Circuit training subelement, if being not up to the optimization aim set for the action behavior diversity factor, based on described Action behavior diversity factor, optimizes the behaviour control strategy of the neural network model expression, and returns and execute the data sampling The operation of unit；

Finishing control subelement confirms and has learnt if reaching the optimization aim of setting for the action behavior diversity factor At, by the behaviour control strategy that the neural network model is expressed be determined as demonstration study in based on control strategy.

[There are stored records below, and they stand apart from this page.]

/-- **`AdditiveGluing` from ratio monotonicity** (every block with at least two vertices).  Real proof: KN's
level-set normal form (as in the registered skeletons): `t ≥ 1` trivial; otherwise the level set `A' = {x | 1 − t ≤ τ(x)} ⊇ A ∋ b`,
`o ∈ A'` trivial, else goodness of `(w, A', o, b)` (`good_all_of_ratio`, constant selection `b`) after dropping the nonnegative
dead-pocket penalty. -/
theorem additiveGluing_of_ratioMonotone
    (hRM : ∀ (n : ℕ) (u : Sym2 (Fin n) → unitInterval) (A S : Finset (Fin n)) (b a₀ s : Fin n) (hb : b ∈ A),
      Disjoint S A → s ∈ S → a₀ ∈ A →
      (∀ a ∈ A, (prodBernoulli u).real (openConn a₀ b) ≤ (prodBernoulli u).real (openConn a b)) →
      (∀ v ∈ S, (prodBernoulli u).real (openConn v b) < (prodBernoulli u).real (openConn a₀ b)) →
      2 ≤ S.card →
      ((prodBernoulli u).real (openConn s b)
          + (∑ W ∈ (Finset.univ : Finset (Finset (Fin n))).filter (fun W => s ∈ W ∧ Disjoint W A),
              (prodBernoulli u).real {ω : BondConfig (Fin n) | openCluster ω s = (W : Set (Fin n))}
                * A.inf' ⟨b, hb⟩ (fun a => (prodBernoulli u).real (openConnIn ((W : Set (Fin n))ᶜ) a b)))
          - (prodBernoulli u).real (openConn a₀ b))
        * (∑ W ∈ (Finset.univ : Finset (Finset (Fin n))).filter (fun W => Disjoint W A),
              (prodBernoulli u).real
                  {ω : BondConfig (Fin n) | ∀ z : Fin n, (z ∈ W ↔ ω ∈ ⋃ v ∈ S, openConn v z)}
                * A.inf' ⟨b, hb⟩ (fun a => (prodBernoulli u).real (openConnIn ((W : Set (Fin n))ᶜ) a b)))
      ≤ ((prodBernoulli u).real (⋃ v ∈ S, openConn v b)
          + (∑ W ∈ (Finset.univ : Finset (Finset (Fin n))).filter (fun W => Disjoint W A),
              (prodBernoulli u).real
                  {ω : BondConfig (Fin n) | ∀ z : Fin n, (z ∈ W ↔ ω ∈ ⋃ v ∈ S, openConn v z)}
                * A.inf' ⟨b, hb⟩ (fun a => (prodBernoulli u).real (openConnIn ((W : Set (Fin n))ᶜ) a b)))
          - (prodBernoulli u).real (openConn a₀ b)
          - (prodBernoulli u).real
              ((openConn a₀ b)ᶜ ∩ (⋃ v ∈ S, openConn a₀ v) ∩ (⋃ v ∈ S, openConn v b)))
        * (∑ W ∈ (Finset.univ : Finset (Finset (Fin n))).filter (fun W => s ∈ W ∧ Disjoint W A),
              (prodBernoulli u).real {ω : BondConfig (Fin n) | openCluster ω s = (W : Set (Fin n))}
                * A.inf' ⟨b, hb⟩ (fun a => (prodBernoulli u).real (openConnIn ((W : Set (Fin n))ᶜ) a b)))) :
    Summit.CriticalPhenomena.PercolationContinuityZ3.Theses.PercNearOneGluing.AdditiveGluing := by
  intro n w A o b t ht hA
  have hU1 : (prodBernoulli w).real (⋃ a ∈ A, (openConn o a : Set (BondConfig (Fin n)))) ≤ 1 :=
    measureReal_le_one
  have hob0 : 0 ≤ (prodBernoulli w).real (openConn o b : Set (BondConfig (Fin n))) := measureReal_nonneg
  by_cases ht1 : 1 ≤ t
  · linarith
  push Not at ht1
  have hbb : (prodBernoulli w).real (openConn b b : Set (BondConfig (Fin n))) = 1 := by
    have h : (openConn b b : Set (BondConfig (Fin n))) = Set.univ :=
      Set.eq_univ_of_forall fun ω => (SimpleGraph.Reachable.refl b : (openGraph ω).Reachable b b)
    rw [h, probReal_univ]
  have hbA' : b ∈ Finset.univ.filter (fun x : Fin n => 1 - t ≤ (prodBernoulli w).real (openConn x b)) := by
    rw [Finset.mem_filter]
    refine ⟨Finset.mem_univ _, ?_⟩
    rw [hbb]
    linarith
  have hAA' : ∀ a ∈ A, a ∈ Finset.univ.filter (fun x : Fin n => 1 - t ≤ (prodBernoulli w).real (openConn x b)) :=
    fun a ha => by
      rw [Finset.mem_filter]
      exact ⟨Finset.mem_univ _, hA a ha⟩
  have hmemA' : ∀ x ∈ Finset.univ.filter (fun x : Fin n => 1 - t ≤ (prodBernoulli w).real (openConn x b)),
      1 - t ≤ (prodBernoulli w).real (openConn x b) := fun x hx => by
    rw [Finset.mem_filter] at hx
    exact hx.2
  by_cases ho : o ∈ Finset.univ.filter (fun x : Fin n => 1 - t ≤ (prodBernoulli w).real (openConn x b))
  · have := hmemA' o ho
    linarith
  have hgood := good_all_of_ratio hRM n w
    (Finset.univ.filter (fun x : Fin n => 1 - t ≤ (prodBernoulli w).real (openConn x b))) o b hbA' ho t
    (fun _ => b) (fun _ => hbA') hmemA'
  have hsum : 0 ≤ ∑ W ∈ (Finset.univ : Finset (Finset (Fin n))).filter (fun W => o ∈ W ∧
      Disjoint W (Finset.univ.filter (fun x : Fin n => 1 - t ≤ (prodBernoulli w).real (openConn x b)))),
        (prodBernoulli w).real {ω : BondConfig (Fin n) | openCluster ω o = (W : Set (Fin n))}
          * (prodBernoulli w).real (openConnIn ((W : Set (Fin n))ᶜ) ((fun _ => b) W) b)ᶜ :=
    Finset.sum_nonneg fun W _ => mul_nonneg measureReal_nonneg measureReal_nonneg
  have hlive : (prodBernoulli w).real
      ((⋃ a ∈ Finset.univ.filter (fun x : Fin n => 1 - t ≤ (prodBernoulli w).real (openConn x b)),
        (openConn o a : Set (BondConfig (Fin n)))) ∩ (openConn o b)ᶜ) ≤ t := by
    linarith
  have hsub : (⋃ a ∈ A, (openConn o a : Set (BondConfig (Fin n)))) ⊆
      ((⋃ a ∈ Finset.univ.filter (fun x : Fin n => 1 - t ≤ (prodBernoulli w).real (openConn x b)),
        (openConn o a : Set (BondConfig (Fin n)))) ∩ (openConn o b)ᶜ) ∪ openConn o b := by
    intro ω hω
    by_cases hb : ω ∈ openConn o b
    · exact Or.inr hb
    · refine Or.inl ⟨?_, hb⟩
      simp only [Set.mem_iUnion] at hω ⊢
      obtain ⟨a, ha, hωa⟩ := hω
      exact ⟨a, hAA' a ha, hωa⟩
  have hfin := (measureReal_mono (μ := prodBernoulli w) hsub).trans (measureReal_union_le _ _)
  linarith


/-- **The composition: `AdditiveGluing` (the crux BY NAME) from the two stubs.** Real proof. -/
theorem AdditiveGluing_of :
    (∀ (n : ℕ) (u : Sym2 (Fin n) → unitInterval) (A S : Finset (Fin n)) (b a₀ s : Fin n) (hb : b ∈ A),
      Disjoint S A → s ∈ S → a₀ ∈ A →
      (∀ a ∈ A, (prodBernoulli u).real (openConn a₀ b) ≤ (prodBernoulli u).real (openConn a b)) →
      (∀ v ∈ S, (prodBernoulli u).real (openConn v b) < (prodBernoulli u).real (openConn a₀ b)) →
      S.card = 2 →
      ((prodBernoulli u).real (openConn s b)
          + (∑ W ∈ (Finset.univ : Finset (Finset (Fin n))).filter (fun W => s ∈ W ∧ Disjoint W A),
              (prodBernoulli u).real {ω : BondConfig (Fin n) | openCluster ω s = (W : Set (Fin n))}
                * A.inf' ⟨b, hb⟩ (fun a => (prodBernoulli u).real (openConnIn ((W : Set (Fin n))ᶜ) a b)))
          - (prodBernoulli u).real (openConn a₀ b))
        * (∑ W ∈ (Finset.univ : Finset (Finset (Fin n))).filter (fun W => Disjoint W A),
              (prodBernoulli u).real
                  {ω : BondConfig (Fin n) | ∀ z : Fin n, (z ∈ W ↔ ω ∈ ⋃ v ∈ S, openConn v z)}
                * A.inf' ⟨b, hb⟩ (fun a => (prodBernoulli u).real (openConnIn ((W : Set (Fin n))ᶜ) a b)))
      ≤ ((prodBernoulli u).real (⋃ v ∈ S, openConn v b)
          + (∑ W ∈ (Finset.univ : Finset (Finset (Fin n))).filter (fun W => Disjoint W A),
              (prodBernoulli u).real
                  {ω : BondConfig (Fin n) | ∀ z : Fin n, (z ∈ W ↔ ω ∈ ⋃ v ∈ S, openConn v z)}
                * A.inf' ⟨b, hb⟩ (fun a => (prodBernoulli u).real (openConnIn ((W : Set (Fin n))ᶜ) a b)))
          - (prodBernoulli u).real (openConn a₀ b)
          - (prodBernoulli u).real
              ((openConn a₀ b)ᶜ ∩ (⋃ v ∈ S, openConn a₀ v) ∩ (⋃ v ∈ S, openConn v b)))
        * (∑ W ∈ (Finset.univ : Finset (Finset (Fin n))).filter (fun W => s ∈ W ∧ Disjoint W A),
              (prodBernoulli u).real {ω : BondConfig (Fin n) | openCluster ω s = (W : Set (Fin n))}
                * A.inf' ⟨b, hb⟩ (fun a => (prodBernoulli u).real (openConnIn ((W : Set (Fin n))ᶜ) a b)))) →
    (∀ (n : ℕ) (u : Sym2 (Fin n) → unitInterval) (A S : Finset (Fin n)) (b a₀ s : Fin n) (hb : b ∈ A),
      Disjoint S A → s ∈ S → a₀ ∈ A →
      (∀ a ∈ A, (prodBernoulli u).real (openConn a₀ b) ≤ (prodBernoulli u).real (openConn a b)) →
      (∀ v ∈ S, (prodBernoulli u).real (openConn v b) < (prodBernoulli u).real (openConn a₀ b)) →
      3 ≤ S.card →
      ((prodBernoulli u).real (openConn s b)
          + (∑ W ∈ (Finset.univ : Finset (Finset (Fin n))).filter (fun W => s ∈ W ∧ Disjoint W A),
              (prodBernoulli u).real {ω : BondConfig (Fin n) | openCluster ω s = (W : Set (Fin n))}
                * A.inf' ⟨b, hb⟩ (fun a => (prodBernoulli u).real (openConnIn ((W : Set (Fin n))ᶜ) a b)))
          - (prodBernoulli u).real (openConn a₀ b))
        * (∑ W ∈ (Finset.univ : Finset (Finset (Fin n))).filter (fun W => Disjoint W A),
              (prodBernoulli u).real
                  {ω : BondConfig (Fin n) | ∀ z : Fin n, (z ∈ W ↔ ω ∈ ⋃ v ∈ S, openConn v z)}
                * A.inf' ⟨b, hb⟩ (fun a => (prodBernoulli u).real (openConnIn ((W : Set (Fin n))ᶜ) a b)))
      ≤ ((prodBernoulli u).real (⋃ v ∈ S, openConn v b)
          + (∑ W ∈ (Finset.univ : Finset (Finset (Fin n))).filter (fun W => Disjoint W A),
              (prodBernoulli u).real
                  {ω : BondConfig (Fin n) | ∀ z : Fin n, (z ∈ W ↔ ω ∈ ⋃ v ∈ S, openConn v z)}
                * A.inf' ⟨b, hb⟩ (fun a => (prodBernoulli u).real (openConnIn ((W : Set (Fin n))ᶜ) a b)))
          - (prodBernoulli u).real (openConn a₀ b)
          - (prodBernoulli u).real
              ((openConn a₀ b)ᶜ ∩ (⋃ v ∈ S, openConn a₀ v) ∩ (⋃ v ∈ S, openConn v b)))
        * (∑ W ∈ (Finset.univ : Finset (Finset (Fin n))).filter (fun W => s ∈ W ∧ Disjoint W A),
              (prodBernoulli u).real {ω : BondConfig (Fin n) | openCluster ω s = (W : Set (Fin n))}
                * A.inf' ⟨b, hb⟩ (fun a => (prodBernoulli u).real (openConnIn ((W : Set (Fin n))ᶜ) a b)))) →
    Summit.CriticalPhenomena.PercolationContinuityZ3.Theses.PercNearOneGluing.AdditiveGluing :=
  fun hpair hlarge => additiveGluing_of_ratioMonotone (ratioMonotone_of_stubs hpair hlarge)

9. a kind of computer equipment characterized by comprising

Processor and memory；

The processor, for calling and executing the program stored in the memory；

Based on the force data in each joint of the determining target object of the neural network model, the physics is controlled The movement in each joint for the target object simulated in emulator, so that the action behavior of the physical simulation device based on setting Feature is limited, the emulation behavioral data sequence of the target object is simulated, the emulation behavioral data sequence includes having first At least one emulation behavioral data of sequence afterwards, the emulation behavioral data include the second of each joint of the target object Status information, the action behavior limit the spy met needed for the action behavior for the target object that feature is used to limit the simulation Sign；According to the first state information in each joint of presentation objects and the emulation behavioral data in the demonstration behavioral data Described in target object each joint the second status information, determine the simulation target object and the presentation objects it Between action behavior diversity factor；

10. a kind of storage medium, which is characterized in that be stored with computer executable instructions, the calculating in the storage medium When machine executable instruction is loaded and executed by processor, as above behaviour control strategy as claimed in any one of claims 1 to 6 is realized Learning method.